Idk. I think I started writing this bc I was tired of apocalypse influencers and tired of my own lizard brain panicking about an American condition that is far more existential than particular and material and now I am ending it feeling slightly worse than I did when I began.
But the core of what I’ve been finding hope in, the core of what I’m attempting to write about, at the end of Easter, at the end of a long and despairing Lent, is the knowledge that the physical world and physical death is a limited understanding of what our reality is; that there is life beyond this moment, and the energy we choose to conduct ouselves with has a life of its own that is in fact eternal.
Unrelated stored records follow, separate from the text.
import Literature.NumberTheory.Automorphic.ArchBigCellTransport
import Literature.NumberTheory.Automorphic.BorelBruhatCellsGK
import HarnessLib

/-!
# Place projections `GL_n(K_∞) → GL_n(ℂ)` and the Bruhat stratification at one archimedean place

Topic `NumberTheory/Automorphic`; namespace `Literature.NumberTheory.Automorphic`. The archimedean
algebra `K_∞ = mixedSpace K = (∏_{w real} ℝ) × (∏_{w complex} ℂ)` is a finite product of copies of `ℝ`
and `ℂ`, indexed by `PlaceIdx K = {w real} ⊕ {w complex}`. For every index `v` we have

* the continuous ring homomorphism `placeEmbC v : K_∞ →+* ℂ` (evaluation at `v`, composed with `ℝ ⊆ ℂ`
  at a real place) and the idempotent `placeIdem v ∈ K_∞` (`placeEmbC_placeIdem`, `sum_placeIdem`,
  `eq_sum_placeIdem_mul`); an element of `K_∞` is determined by its images (`ext_placeEmbC`) and is a unit
  iff all its images are non-zero (`isUnit_iff_placeEmbC_ne_zero`);
* the continuous homomorphism `placeGL v : GL_n(K_∞) →* GL_n(ℂ)` (`Matrix.GeneralLinearGroup.map`);
* the **Bruhat cells and levels at the place `v`**: `placeCell v σ = (placeGL v)⁻¹(B P_σ U_n)` and
  `placeLevelLT v r = (placeGL v)⁻¹(levelLT r)` (the cells/levels of `GL_n(ℂ)` of `BorelBruhatCellsGK`
  pulled back), with the inherited properties: the levels are closed and increasing, exhaust `GL_n(K_∞)`,
  every element lies in exactly one cell at `v`, a cell of rank sum `r` lies in `placeLevelLT v (r + 1)` and
  misses `placeLevelLT v r`, and each cell is relatively open in its level
  (`exists_isOpen_inter_placeLevelLT_subset`).

Used to run the Gelfand–Kazhdan small-cell analysis of Shalika (1974), §2–§3, one archimedean place at a
time on `GL_n(K_∞) = ∏_v GL_n(K_v)`. Everything is proved; no named fact is introduced.

## References

* J. A. Shalika, *The multiplicity one theorem for `GL_n`*, Ann. of Math. 100 (1974), §2–§3. [Shalika1974]
* I. M. Gelfand, D. A. Kazhdan, *Representations of the group GL(n, K) where K is a local field* (1975),
  §§3–4. [GelfandKazhdan1975]
-/

noncomputable section

open NumberField NumberField.InfinitePlace NumberField.mixedEmbedding Set Filter Matrix
open scoped MatrixGroups Topology Classical

namespace Literature.NumberTheory.Automorphic

variable {n : ℕ} {K : Type} [Field K]

local notation "R∞" => mixedSpace K
local notation "Mat" => Matrix (Fin n) (Fin n) (mixedSpace K)
local notation "G∞" => GL (Fin n) (mixedSpace K)

/-! ### 1. The index set of archimedean places and the evaluations `K_∞ → ℂ` -/

variable (K) in
/-- **The index set of the factors of `K_∞`**: real places and complex places. [folklore] -/
abbrev PlaceIdx : Type := {w : InfinitePlace K // IsReal w} ⊕ {w : InfinitePlace K // IsComplex w}

/-- **Evaluation at a place, with values in `ℂ`**: `x ↦ x_v` (a real place is followed by `ℝ ⊆ ℂ`). [folklore] -/
def placeEmbC : PlaceIdx K → (mixedSpace K →+* ℂ)
  | Sum.inl w => Complex.ofRealHom.comp ((Pi.evalRingHom (fun _ : {w : InfinitePlace K // IsReal w} => ℝ) w).comp
      (RingHom.fst _ _))
  | Sum.inr w => (Pi.evalRingHom (fun _ : {w : InfinitePlace K // IsComplex w} => ℂ) w).comp (RingHom.snd _ _)

/-- `placeEmbC` at a real place. [folklore] -/
@[simp] theorem placeEmbC_inl (w : {w : InfinitePlace K // IsReal w}) (x : R∞) :
    placeEmbC (Sum.inl w) x = ((x.1 w : ℝ) : ℂ) := rfl

/-- `placeEmbC` at a complex place. [folklore] -/
@[simp] theorem placeEmbC_inr (w : {w : InfinitePlace K // IsComplex w}) (x : R∞) :
    placeEmbC (Sum.inr w) x = x.2 w := rfl

/-- `placeEmbC v` is continuous. [folklore] -/
theorem continuous_placeEmbC (v : PlaceIdx K) : Continuous (placeEmbC v : R∞ → ℂ) := by
  rcases v with w | w
  · change Continuous fun x : R∞ => ((x.1 w : ℝ) : ℂ)
    exact Complex.continuous_ofReal.comp ((continuous_apply w).comp continuous_fst)
  · change Continuous fun x : R∞ => x.2 w
    exact (continuous_apply w).comp continuous_snd

/-- `placeEmbC v` is real-linear. [folklore] -/
theorem placeEmbC_smul (v : PlaceIdx K) (c : ℝ) (x : R∞) : placeEmbC v (c • x) = (c : ℂ) * placeEmbC v x := by
  rcases v with w | w
  · simp [Complex.ofReal_mul]
  · simp [Complex.real_smul]

/-- **An element of `K_∞` is determined by its components.** [folklore] -/
theorem ext_placeEmbC {x y : R∞} (h : ∀ v : PlaceIdx K, placeEmbC v x = placeEmbC v y) : x = y :=
  Prod.ext (funext fun w => Complex.ofReal_injective (h (Sum.inl w))) (funext fun w => h (Sum.inr w))

/-- `x = 0` iff all components vanish. [folklore] -/
theorem eq_zero_iff_placeEmbC {x : R∞} : x = 0 ↔ ∀ v : PlaceIdx K, placeEmbC v x = 0 :=
  ⟨fun h v => by rw [h, map_zero], fun h => ext_placeEmbC fun v => by rw [h v, map_zero]⟩

/-- **Units of `K_∞`**: `x` is a unit iff all its components are non-zero. [folklore] -/
theorem isUnit_iff_placeEmbC_ne_zero {x : R∞} : IsUnit x ↔ ∀ v : PlaceIdx K, placeEmbC v x ≠ 0 := by
  rw [Prod.isUnit_iff, Pi.isUnit_iff, Pi.isUnit_iff]
  constructor
  · rintro ⟨h1, h2⟩ (w | w)
    · rw [placeEmbC_inl]; exact_mod_cast (h1 w).ne_zero
    · rw [placeEmbC_inr]; exact (h2 w).ne_zero
  · intro h
    exact ⟨fun w => isUnit_iff_ne_zero.2 (by have := h (Sum.inl w); rw [placeEmbC_inl] at this; exact_mod_cast this),
      fun w => isUnit_iff_ne_zero.2 (by have := h (Sum.inr w); rwa [placeEmbC_inr] at this)⟩

/-- **The idempotent of a place**: `1_v ∈ K_∞`. [folklore] -/
def placeIdem : PlaceIdx K → mixedSpace K
  | Sum.inl w => (Pi.single w 1, 0)
  | Sum.inr w => (0, Pi.single w 1)

/-- Components of the idempotents: `(1_{v'})_v = [v = v']`. [folklore] -/
theorem placeEmbC_placeIdem (v v' : PlaceIdx K) : placeEmbC v (placeIdem v' : R∞) = if v = v' then 1 else 0 := by
  rcases v with w | w <;> rcases v' with w' | w'
  · show (((Pi.single w' (1 : ℝ) : {w : InfinitePlace K // IsReal w} → ℝ) w : ℝ) : ℂ) = _
    by_cases h : w = w'
    · subst h; simp
    · rw [Pi.single_eq_of_ne h, if_neg (fun h' => h (Sum.inl_injective h'))]; simp
  · show (((0 : {w : InfinitePlace K // IsReal w} → ℝ) w : ℝ) : ℂ) = _
    simp
  · show ((0 : {w : InfinitePlace K // IsComplex w} → ℂ) w) = _
    simp
  · show ((Pi.single w' (1 : ℂ) : {w : InfinitePlace K // IsComplex w} → ℂ) w) = _
    by_cases h : w = w'
    · subst h; simp
    · rw [Pi.single_eq_of_ne h, if_neg (fun h' => h (Sum.inr_injective h'))]

/-- `1_v` is idempotent. [folklore] -/
theorem placeIdem_mul_self (v : PlaceIdx K) : (placeIdem v : R∞) * placeIdem v = placeIdem v :=
  ext_placeEmbC fun v' => by rw [map_mul, placeEmbC_placeIdem]; split_ifs <;> simp

/-- Distinct idempotents are orthogonal. [folklore] -/
theorem placeIdem_mul_of_ne {v v' : PlaceIdx K} (h : v ≠ v') : (placeIdem v : R∞) * placeIdem v' = 0 :=
  ext_placeEmbC fun u => by
    rw [map_mul, placeEmbC_placeIdem, placeEmbC_placeIdem, map_zero]
    by_cases h1 : u = v
    · subst h1; rw [if_pos rfl, if_neg h, mul_zero]
    · rw [if_neg h1, zero_mul]

/-- `Σ_v 1_v = 1`. [folklore] -/
theorem sum_placeIdem [NumberField K] : ∑ v : PlaceIdx K, (placeIdem v : R∞) = 1 :=
  ext_placeEmbC fun u => by
    rw [map_sum, map_one, Finset.sum_eq_single u]
    · rw [placeEmbC_placeIdem, if_pos rfl]
    · intro v _ hv; rw [placeEmbC_placeIdem, if_neg (Ne.symm hv)]
    · exact fun h => absurd (Finset.mem_univ u) h

/-- The `v`-component of `1_v x` is that of `x`; the others vanish. [folklore] -/
theorem placeEmbC_placeIdem_mul (v v' : PlaceIdx K) (x : R∞) :
    placeEmbC v ((placeIdem v' : R∞) * x) = if v = v' then placeEmbC v x else 0 := by
  rw [map_mul, placeEmbC_placeIdem]; split_ifs <;> simp

/-- **Decomposition along the places**: `x = Σ_v 1_v x`. [folklore] -/
theorem eq_sum_placeIdem_mul [NumberField K] (x : R∞) : x = ∑ v : PlaceIdx K, (placeIdem v : R∞) * x := by
  rw [← Finset.sum_mul, sum_placeIdem, one_mul]

/-- `1_v x = 0` iff `x_v = 0`. [folklore] -/
theorem placeIdem_mul_eq_zero_iff (v : PlaceIdx K) (x : R∞) : (placeIdem v : R∞) * x = 0 ↔ placeEmbC v x = 0 := by
  rw [eq_zero_iff_placeEmbC]
  constructor
  · intro h; have := h v; rwa [placeEmbC_placeIdem_mul, if_pos rfl] at this
  · intro h u; rw [placeEmbC_placeIdem_mul]; split_ifs with hu
    · subst hu; exact h
    · rfl

/-! ### 2. The projections `GL_n(K_∞) → GL_n(ℂ)` -/

/-- **The place projection on `GL_n`**: `placeGL v = GL_n(placeEmbC v)`. [folklore] -/
def placeGL (v : PlaceIdx K) : GL (Fin n) (mixedSpace K) →* GL (Fin n) ℂ :=
  Matrix.GeneralLinearGroup.map (placeEmbC v)

/-- The matrix of `placeGL v g` is the entrywise image. [folklore] -/
theorem coe_placeGL (v : PlaceIdx K) (g : G∞) :
    ((placeGL v g : GL (Fin n) ℂ) : Matrix (Fin n) (Fin n) ℂ) = (g : Mat).map (placeEmbC v) := rfl

/-- Entries of `placeGL v g`. [folklore] -/
theorem placeGL_apply (v : PlaceIdx K) (g : G∞) (i j : Fin n) :
    ((placeGL v g : GL (Fin n) ℂ) : Matrix (Fin n) (Fin n) ℂ) i j = placeEmbC v ((g : Mat) i j) := rfl

/-- `placeGL v` is continuous. [folklore] -/
theorem continuous_placeGL (v : PlaceIdx K) : Continuous (placeGL (n := n) v : G∞ → GL (Fin n) ℂ) := by
  refine Continuous.units_map _ ?_
  change Continuous fun M : Mat => M.map (placeEmbC v)
  exact continuous_id.matrix_map (continuous_placeEmbC v)

/-! ### 3. Bruhat cells and levels at one place -/

/-- **The Bruhat cell of `σ` at the place `v`**: `{g : g_v ∈ B P_σ U_n}`. [folklore] -/
def placeCell (v : PlaceIdx K) (σ : Equiv.Perm (Fin n)) : Set G∞ := placeGL v ⁻¹' bruhatCell (K := ℂ) σ

/-- **The level `< r` at the place `v`**: `{g : g_v ∈ ⋃_{rankSum τ < r} B P_τ U_n}`. [folklore] -/
def placeLevelLT (v : PlaceIdx K) (r : ℕ) : Set G∞ := placeGL v ⁻¹' levelLT (K := ℂ) r

/-- Membership in a place cell. [folklore] -/
theorem mem_placeCell_iff (v : PlaceIdx K) (σ : Equiv.Perm (Fin n)) (g : G∞) :
    g ∈ placeCell v σ ↔ placeGL v g ∈ bruhatCell (K := ℂ) σ := Iff.rfl

/-- Membership in a place level. [folklore] -/
theorem mem_placeLevelLT_iff (v : PlaceIdx K) (r : ℕ) (g : G∞) :
    g ∈ placeLevelLT v r ↔ ∃ τ : Equiv.Perm (Fin n), rankSum (_root_.id : Fin n → Fin n) τ < r ∧ g ∈ placeCell v τ := by
  rw [placeLevelLT, mem_preimage, mem_levelLT_iff]; rfl

/-- The levels are closed. [folklore] -/
theorem isClosed_placeLevelLT (v : PlaceIdx K) (r : ℕ) : IsClosed (placeLevelLT (n := n) v r) :=
  (isClosed_levelLT r).preimage (continuous_placeGL v)

/-- The levels increase. [folklore] -/
theorem placeLevelLT_mono (v : PlaceIdx K) {r r' : ℕ} (h : r ≤ r') : placeLevelLT (n := n) v r ⊆ placeLevelLT v r' :=
  preimage_mono (levelLT_mono h)

/-- `placeLevelLT v 0 = ∅`. [folklore] -/
@[simp] theorem placeLevelLT_zero (v : PlaceIdx K) : placeLevelLT (n := n) v 0 = ∅ := by
  simp [placeLevelLT]

/-- The levels exhaust `GL_n(K_∞)`. [folklore] -/
theorem placeLevelLT_eq_univ (v : PlaceIdx K) {r : ℕ} (hr : ∀ τ : Equiv.Perm (Fin n), rankSum (_root_.id : Fin n → Fin n) τ < r) :
    placeLevelLT (n := n) v r = univ := by
  rw [placeLevelLT, levelLT_eq_univ hr, preimage_univ]

/-- Every element lies in some cell at `v`. [folklore] -/
theorem exists_mem_placeCell (v : PlaceIdx K) (g : G∞) : ∃ σ : Equiv.Perm (Fin n), g ∈ placeCell v σ :=
  exists_mem_bruhatCell (placeGL v g)

/-- Distinct cells at `v` are disjoint. [folklore] -/
theorem disjoint_placeCell (v : PlaceIdx K) {σ τ : Equiv.Perm (Fin n)} (h : σ ≠ τ) :
    Disjoint (placeCell (n := n) v σ) (placeCell v τ) :=
  (disjoint_bruhatCell h).preimage _

/-- A cell lies in the next level. [folklore] -/
theorem placeCell_subset_placeLevelLT_succ (v : PlaceIdx K) (σ : Equiv.Perm (Fin n)) :
    placeCell (n := n) v σ ⊆ placeLevelLT v (rankSum (_root_.id : Fin n → Fin n) σ + 1) :=
  preimage_mono (bruhatCell_subset_levelLT_succ σ)

/-- A cell misses its own level. [folklore] -/
theorem disjoint_placeCell_placeLevelLT (v : PlaceIdx K) (σ : Equiv.Perm (Fin n)) :
    Disjoint (placeCell (n := n) v σ) (placeLevelLT v (rankSum (_root_.id : Fin n → Fin n) σ)) :=
  (disjoint_bruhatCell_levelLT σ).preimage _

/-- **Each cell is relatively open in its level**: near a point of `placeCell v σ`, the only points of
`placeLevelLT v (rankSum σ + 1)` are points of `placeCell v σ`. [folklore] -/
theorem exists_isOpen_inter_placeLevelLT_subset (v : PlaceIdx K) (σ : Equiv.Perm (Fin n)) {g : G∞}
    (hg : g ∈ placeCell v σ) :
    ∃ N : Set G∞, IsOpen N ∧ g ∈ N ∧ N ∩ placeLevelLT v (rankSum (_root_.id : Fin n → Fin n) σ + 1) ⊆ placeCell v σ := by
  obtain ⟨N, hN, hgN, hsub⟩ := exists_isOpen_inter_levelLT_subset (K := ℂ) σ ((mem_placeCell_iff v σ g).1 hg)
  exact ⟨placeGL v ⁻¹' N, hN.preimage (continuous_placeGL v), hgN, fun x hx => hsub ⟨hx.1, hx.2⟩⟩

/-- The complement of a level is an open neighbourhood filter basis element: `(placeLevelLT v r)ᶜ` is open.
[folklore] -/
theorem isOpen_compl_placeLevelLT (v : PlaceIdx K) (r : ℕ) : IsOpen (placeLevelLT (n := n) v r)ᶜ :=
  (isClosed_placeLevelLT v r).isOpen_compl

end Literature.NumberTheory.Automorphic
There is more grace in the world than I can ever possibly understand, and there is abundant grace and compassion for my wild and feral lizard brain; but my goal is to borrow and learn from the grace of the world so that I can grow into a being that is less afraid, not because there aren’t many things to be afraid of, but because the thing I am most afraid of, my own non-existence and the non-existence of those I love, is sort of guaranteed, and the only way to endure that is through grace, through faith, through belief that the grace of the world, the grace of God, stretches beyond death, understands it, redeems it somehow; not with false optimism, but with a truth so heavy that it transcends the momentum of my despair, with reality so dense that it undoes me.
Which is all very esoteric. Mostly, lately, I’ve been breathing. Count 4 in, 4 out. Make a square with your in breath. Make a square with your out breath. Pretend there’s a candle in front of your lips. Recite the names of everyone you love. Think of 5 happy memories. Put your hands on your own shoulders. Put your hands on your own heart.
There’s an exercise in Buddhism I’ve been practicing where you touch your left hand to your right and let your left hand love your right hand with compassion until it’s full, and then you switch the hands and do the same thing. I have had hands laid on me before, powerfully so, but have never had that experience from laying hands on myself before, until now. I do it while I’m driving, I do it while I’m sitting, I do it when I have panic attacks, and it does, wildly, feel like healing, like the closing of a circuit. It feels wonderful. It feels full. It makes both hands feel somehow better.
At the end of the world, if there is one, when there is one? I would like to be a hand loving other hands, not only my own, and getting love out of it.